TASK OBJECTIVE |
When a line below contains the string "hprod", show that line.

*** THE INPUT ***

/-- **Two-sided real fibre form from a causal bound** (average of a causal and an anticausal copy, as in `kms_offdiag_real`): for
`x : ℤ → ℝ` supported in `{0,…,m}`, `0 ≤ (1 − κ)·Σ_i x_i² + Σ_{e<m} ρ^{e+1}·Σ_i (x_i x_{i−e−1} + x_i x_{i+e+1})`. -/
theorem kms_offdiag_real_of_causal {ρ κ : ℝ} (m : ℕ)
    (hcausal : ∀ x v : ℕ → ℝ, v 0 = 0 → (∀ i < m, v (i + 1) = ρ * (v i + x i)) →
      κ * ∑ i ∈ Finset.range (m + 1), x i ^ 2 ≤
        ∑ i ∈ Finset.range (m + 1), x i ^ 2 + 2 * ∑ i ∈ Finset.range (m + 1), x i * v i)
    (x : ℤ → ℝ) (hx1 : ∀ n : ℤ, n < 0 → x n = 0) (hx2 : ∀ n : ℤ, (m : ℤ) < n → x n = 0) :
    0 ≤ (1 - κ) * ∑ i ∈ Finset.range (m + 1), x i ^ 2 +
      ∑ e ∈ Finset.range m, ρ ^ (e + 1) *
        ∑ i ∈ Finset.range (m + 1), (x i * x ((i : ℤ) - (e + 1)) + x i * x ((i : ℤ) + (e + 1))) := by
  set v : ℕ → ℝ := fun i ↦ ∑ e ∈ Finset.range m, ρ ^ (e + 1) * x ((i : ℤ) - (e + 1)) with hvdef
  set t : ℕ → ℝ := fun i ↦ ∑ e ∈ Finset.range m, ρ ^ (e + 1) * x ((i : ℤ) + (e + 1)) with htdef
  have hsplit : ∑ e ∈ Finset.range m, ρ ^ (e + 1) *
        ∑ i ∈ Finset.range (m + 1), (x i * x ((i : ℤ) - (e + 1)) + x i * x ((i : ℤ) + (e + 1))) =
      ∑ i ∈ Finset.range (m + 1), x i * v i + ∑ i ∈ Finset.range (m + 1), x i * t i := by
    have hA : ∑ e ∈ Finset.range m, ρ ^ (e + 1) * ∑ i ∈ Finset.range (m + 1), x i * x ((i : ℤ) - (e + 1)) =
        ∑ i ∈ Finset.range (m + 1), x i * v i := by
      simp only [hvdef, Finset.mul_sum]
      rw [Finset.sum_comm]; exact Finset.sum_congr rfl fun i _ ↦ Finset.sum_congr rfl fun e _ ↦ by ring
    have hB : ∑ e ∈ Finset.range m, ρ ^ (e + 1) * ∑ i ∈ Finset.range (m + 1), x i * x ((i : ℤ) + (e + 1)) =
        ∑ i ∈ Finset.range (m + 1), x i * t i := by
      simp only [htdef, Finset.mul_sum]
      rw [Finset.sum_comm]; exact Finset.sum_congr rfl fun i _ ↦ Finset.sum_congr rfl fun e _ ↦ by ring
    rw [← hA, ← hB, ← Finset.sum_add_distrib]
    exact Finset.sum_congr rfl fun e _ ↦ by rw [Finset.sum_add_distrib, mul_add]
  rw [hsplit]
  have hv0 : v 0 = 0 := by
    simp only [hvdef]
    exact Finset.sum_eq_zero fun e _ ↦ by rw [hx1 _ (by push_cast; omega), mul_zero]
  have hvrec : ∀ i < m, v (i + 1) = ρ * (v i + x i) := by
    intro i hi
    obtain ⟨k, rfl⟩ := Nat.exists_eq_succ_of_ne_zero (by omega : m ≠ 0)
    have hz : x ((i : ℤ) - ((k : ℕ) + 1)) = 0 := hx1 _ (by omega)
    simp only [hvdef]
    rw [Finset.sum_range_succ', Finset.sum_range_succ, hz, mul_zero, add_zero, mul_add, Finset.mul_sum]
    congr 1
    · refine Finset.sum_congr rfl fun e _ ↦ ?_
      rw [show (((i + 1 : ℕ) : ℤ) - (((e + 1 : ℕ) : ℤ) + 1)) = (i : ℤ) - ((e : ℤ) + 1) by push_cast; ring]; ring
    · rw [show (((i + 1 : ℕ) : ℤ) - (((0 : ℕ) : ℤ) + 1)) = (i : ℤ) by push_cast; ring]; ring
  have htm : t m = 0 := by
    simp only [htdef]
    exact Finset.sum_eq_zero fun e _ ↦ by rw [hx2 _ (by omega), mul_zero]
  have htrec : ∀ i < m, t i = ρ * (t (i + 1) + x (i + 1)) := by
    intro i hi
    obtain ⟨k, rfl⟩ := Nat.exists_eq_succ_of_ne_zero (by omega : m ≠ 0)
    have hz : x (((i + 1 : ℕ) : ℤ) + ((k : ℕ) + 1)) = 0 := hx2 _ (by push_cast; omega)
    simp only [htdef]
    rw [Finset.sum_range_succ', Finset.sum_range_succ, hz, mul_zero, add_zero, mul_add, Finset.mul_sum]
    congr 1
    · refine Finset.sum_congr rfl fun e _ ↦ ?_
      rw [show ((i : ℤ) + (((e + 1 : ℕ) : ℤ) + 1)) = ((i + 1 : ℕ) : ℤ) + ((e : ℤ) + 1) by push_cast; ring]; ring
    · rw [show ((i : ℤ) + (((0 : ℕ) : ℤ) + 1)) = (i : ℤ) + 1 by push_cast; ring]; ring
  have hc := hcausal (fun i : ℕ ↦ x i) v hv0 hvrec
  have ha := kms_anticausal_of_causal m hcausal (fun i : ℕ ↦ x i) t htm htrec
  linarith

/-- **Complex fibre certificate from a causal bound** (`ρ = 1/√p`): `A_m(p) ⪰ −log p·(1 − κ)·I` — for `G : ℤ → ℂ` supported in
`{0,…,m}`, `0 ≤ log p·(1 − κ)·Σ‖G_i‖² + Σ_{e<m} (log p/√(p^{e+1}))·Σ_i Re(G_i Ḡ_{i−e−1} + G_i Ḡ_{i+e+1})`. -/
theorem cert_of_causal {p : ℕ} (hp : p.Prime) (m : ℕ) {κ : ℝ}
    (hcausal : ∀ x v : ℕ → ℝ, v 0 = 0 → (∀ i < m, v (i + 1) = (Real.sqrt p)⁻¹ * (v i + x i)) →
      κ * ∑ i ∈ Finset.range (m + 1), x i ^ 2 ≤
        ∑ i ∈ Finset.range (m + 1), x i ^ 2 + 2 * ∑ i ∈ Finset.range (m + 1), x i * v i)
    (G : ℤ → ℂ) (hG1 : ∀ n : ℤ, n < 0 → G n = 0) (hG2 : ∀ n : ℤ, (m : ℤ) < n → G n = 0) :
    0 ≤ Real.log p * (1 - κ) * ∑ i ∈ Finset.range (m + 1), ‖G i‖ ^ 2 +
      ∑ e ∈ Finset.range m, Real.log p / Real.sqrt ((p : ℝ) ^ (e + 1)) *
        ∑ i ∈ Finset.range (m + 1), (G i * conj (G ((i : ℤ) - (e + 1))) + G i * conj (G ((i : ℤ) + (e + 1)))).re := by
  have hp0 : (0 : ℝ) < p := by exact_mod_cast hp.pos
  have hL : 0 ≤ Real.log p := Real.log_nonneg (by exact_mod_cast hp.one_lt.le)
  have hs0 : 0 < Real.sqrt p := Real.sqrt_pos.2 hp0
  set ρ : ℝ := (Real.sqrt p)⁻¹ with hρdef
  have hw : ∀ e : ℕ, Real.log p / Real.sqrt ((p : ℝ) ^ (e + 1)) = Real.log p * ρ ^ (e + 1) := by
    intro e
    have : Real.sqrt ((p : ℝ) ^ (e + 1)) = Real.sqrt p ^ (e + 1) := by
      rw [show ((p : ℝ) ^ (e + 1)) = (Real.sqrt p ^ (e + 1)) ^ 2 by
        rw [← pow_mul, mul_comm, pow_mul, Real.sq_sqrt hp0.le], Real.sqrt_sq (pow_nonneg hs0.le _)]
    rw [this, hρdef, inv_pow, div_eq_mul_inv]
  have hre := kms_offdiag_real_of_causal m hcausal (fun n ↦ (G n).re) (by simp_all) (by simp_all)
  have him := kms_offdiag_real_of_causal m hcausal (fun n ↦ (G n).im) (by simp_all) (by simp_all)
  have hnorm : ∀ i : ℕ, ‖G i‖ ^ 2 = (G i).re ^ 2 + (G i).im ^ 2 := fun i ↦ by
    rw [Complex.sq_norm, Complex.normSq_apply]; ring
  have hprod : ∀ a b : ℤ, (G a * conj (G b)).re = (G a).re * (G b).re + (G a).im * (G b).im := fun a b ↦ by
    simp only [Complex.mul_re, Complex.conj_re, Complex.conj_im]; ring
  have hsum := mul_nonneg hL (add_nonneg hre him)
  simp only [hw, hnorm, Complex.add_re, hprod]
  simp only [Finset.mul_sum, mul_add, Finset.sum_add_distrib] at hsum ⊢
  simp only [mul_assoc] at hsum ⊢
  simp only [← Finset.mul_sum] at hsum ⊢
  linarith

/-- **THE BAND-EDGE FIBRE CERTIFICATE.** For every prime `p` and every `m` (`c_m = cos(π/(m+2))`): `A_m(p) ⪰ −F̂_p(m)·I`,
`F̂_p(m) = 2·log p·(1 + c_m√p)/(p + 2c_m√p + 1)` — the fibre hypothesis of `re_weilSemilocalQuadratic_erase_ge_of_cert`.
`F̂_p(m) ↑ 2·log p/(√p + 1)` (the constant of `cert_uniform`) as `m → ∞`, STRICTLY below it at every finite `m`. -/
theorem cert_bandEdge {p : ℕ} (hp : p.Prime) (m : ℕ) (G : ℤ → ℂ) (hG1 : ∀ n : ℤ, n < 0 → G n = 0)
    (hG2 : ∀ n : ℤ, (m : ℤ) < n → G n = 0) :
    0 ≤ 2 * Real.log p * (1 + Real.cos (π / (m + 2)) * Real.sqrt p) /
          (p + 2 * Real.cos (π / (m + 2)) * Real.sqrt p + 1) * ∑ i ∈ Finset.range (m + 1), ‖G i‖ ^ 2 +
      ∑ e ∈ Finset.range m, Real.log p / Real.sqrt ((p : ℝ) ^ (e + 1)) *
        ∑ i ∈ Finset.range (m + 1), (G i * conj (G ((i : ℤ) - (e + 1))) + G i * conj (G ((i : ℤ) + (e + 1)))).re := by
  have hp0 : (0 : ℝ) < p := by exact_mod_cast hp.pos
  have hp1 : (1 : ℝ) < p := by exact_mod_cast hp.one_lt
  have hs1 : 1 < Real.sqrt p := by
    rw [show (1 : ℝ) = Real.sqrt 1 by simp]
    exact Real.sqrt_lt_sqrt zero_le_one hp1
  have hs0 : 0 < Real.sqrt p := by linarith
  set ρ : ℝ := (Real.sqrt p)⁻¹ with hρdef
  set c := Real.cos (π / (m + 2)) with hc
  have hc0 : 0 ≤ c := cos_weight_nonneg m
  have h := cert_of_causal hp m (κ := (1 - ρ ^ 2) / (1 + 2 * ρ * c + ρ ^ 2))
    (fun x v hv0 hrec ↦ kms_causal_bandEdge (inv_nonneg.mpr hs0.le) (inv_lt_one_of_one_lt₀ hs1) x v hv0 m hrec) G hG1 hG2
  have hsq : Real.sqrt p ^ 2 = p := Real.sq_sqrt hp0.le
  have h2ρc : 0 ≤ 2 * ρ * c := by positivity
  have hD : 0 < 1 + 2 * ρ * c + ρ ^ 2 := by nlinarith [sq_nonneg ρ]
  have h2c : 0 ≤ 2 * c * Real.sqrt p := by positivity
  have hD' : 0 < (p : ℝ) + 2 * c * Real.sqrt p + 1 := by nlinarith
  have hconst : Real.log p * (1 - (1 - ρ ^ 2) / (1 + 2 * ρ * c + ρ ^ 2)) =
      2 * Real.log p * (1 + c * Real.sqrt p) / (p + 2 * c * Real.sqrt p + 1) := by
    set L := Real.log (p : ℝ) with hLdef
    set r := Real.sqrt (p : ℝ) with hrdef
    have hpr : (p : ℝ) = r ^ 2 := hsq.symm
    have hr0 : r ≠ 0 := hs0.ne'
    have hDr : r ^ 2 + 2 * c * r + 1 ≠ 0 := by rw [← hpr]; exact hD'.ne'
    have hDρ : 1 + 2 * ρ * c + ρ ^ 2 ≠ 0 := hD.ne'
    rw [hpr]
    rw [hρdef] at hDρ ⊢
    field_simp
    ring
  rw [hconst] at h
  exact h


/-! ## §3  The band-edge floor on a window -/

variable {g : ℝ → ℂ}

/-- **BAND-EDGE DELETION FLOOR, `Q`-form.** `p ∈ S` prime, `tsupport g ⊆ [−c, c]`, `2c < (m+1)·log p` (at most the powers
`p, …, p^m` are visible).  Then `Re Q_{S∖{p}}(g) ≥ Re Q_S(g) − F̂_p(m)·‖g‖₂²` with
`F̂_p(m) = 2·log p·(1 + c_m√p)/(p + 2c_m√p + 1)`, `c_m = cos(π/(m+2))` — strictly below the all-window `2·log p/(√p + 1)`. -/
theorem re_weilSemilocalQuadratic_erase_ge_bandEdge (hg : IsWeilTest g) {S : Finset ℕ} {p : ℕ} (hp : p.Prime)
    (hpS : p ∈ S) {c : ℝ} (hsupp : tsupport g ⊆ Icc (-c) c) {m : ℕ} (hm : 2 * c < (m + 1) * Real.log p) :
    (weilSemilocalQuadratic S g).re -
        2 * Real.log p * (1 + Real.cos (π / (m + 2)) * Real.sqrt p) / (p + 2 * Real.cos (π / (m + 2)) * Real.sqrt p + 1) *
          ∫ u : ℝ, ‖g u‖ ^ 2 ≤
      (weilSemilocalQuadratic (S.erase p) g).re :=
  re_weilSemilocalQuadratic_erase_ge_of_cert hg hp hpS hsupp hm fun G hG1 hG2 ↦ cert_bandEdge hp m G hG1 hG2

variable {P : (ℝ → ℂ) → Prop}

/-- **BAND-EDGE DELETION FLOOR for the bottoms.** `p ∈ S` prime, `2c < (m+1)·log p`: for every constraint `P`,
`λ_min(S∖{p}; c; P) ≥ λ_min(S; c; P) − F̂_p(m)`.  (`p = 2`: `F̂ = 0.5545, 0.5621, 0.5656, 0.5682` at `m = 2, 3, 4, 5` against the
sharp `0.5412, 0.5563, 0.5629, 0.5664` and the all-window `0.5742`.) -/
theorem semilocalGroundEnergy_erase_ge_bandEdge {S : Finset ℕ} {p : ℕ} (hp : p.Prime) (hpS : p ∈ S) {c : ℝ} {m : ℕ}
    (hm : 2 * c < (m + 1) * Real.log p) :
    semilocalGroundEnergy S P c -
        2 * Real.log p * (1 + Real.cos (π / (m + 2)) * Real.sqrt p) / (p + 2 * Real.cos (π / (m + 2)) * Real.sqrt p + 1) ≤
      semilocalGroundEnergy (S.erase p) P c := by
  have h1 : 0 ≤ Real.cos (π / (m + 2)) * Real.sqrt p := mul_nonneg (cos_weight_nonneg m) (Real.sqrt_nonneg _)
  have h2 : 0 ≤ 2 * Real.cos (π / (m + 2)) * Real.sqrt p := by linarith
  have hL : 0 ≤ Real.log p := Real.log_natCast_nonneg p
  exact semilocalGroundEnergy_erase_ge_of_cert hp hpS hm (by positivity) fun G hG1 hG2 ↦ cert_bandEdge hp m G hG1 hG2

end Summit.RiemannHypothesis.RiemannHypothesis.Theorems.SemilocalDeletionToeplitzBandEdge

end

***

YOUR RESPONSE |
  have hprod : ∀ a b : ℤ, (G a * conj (G b)).re = (G a).re * (G b).re + (G a).im * (G b).im := fun a b ↦ by
  simp only [hw, hnorm, Complex.add_re, hprod]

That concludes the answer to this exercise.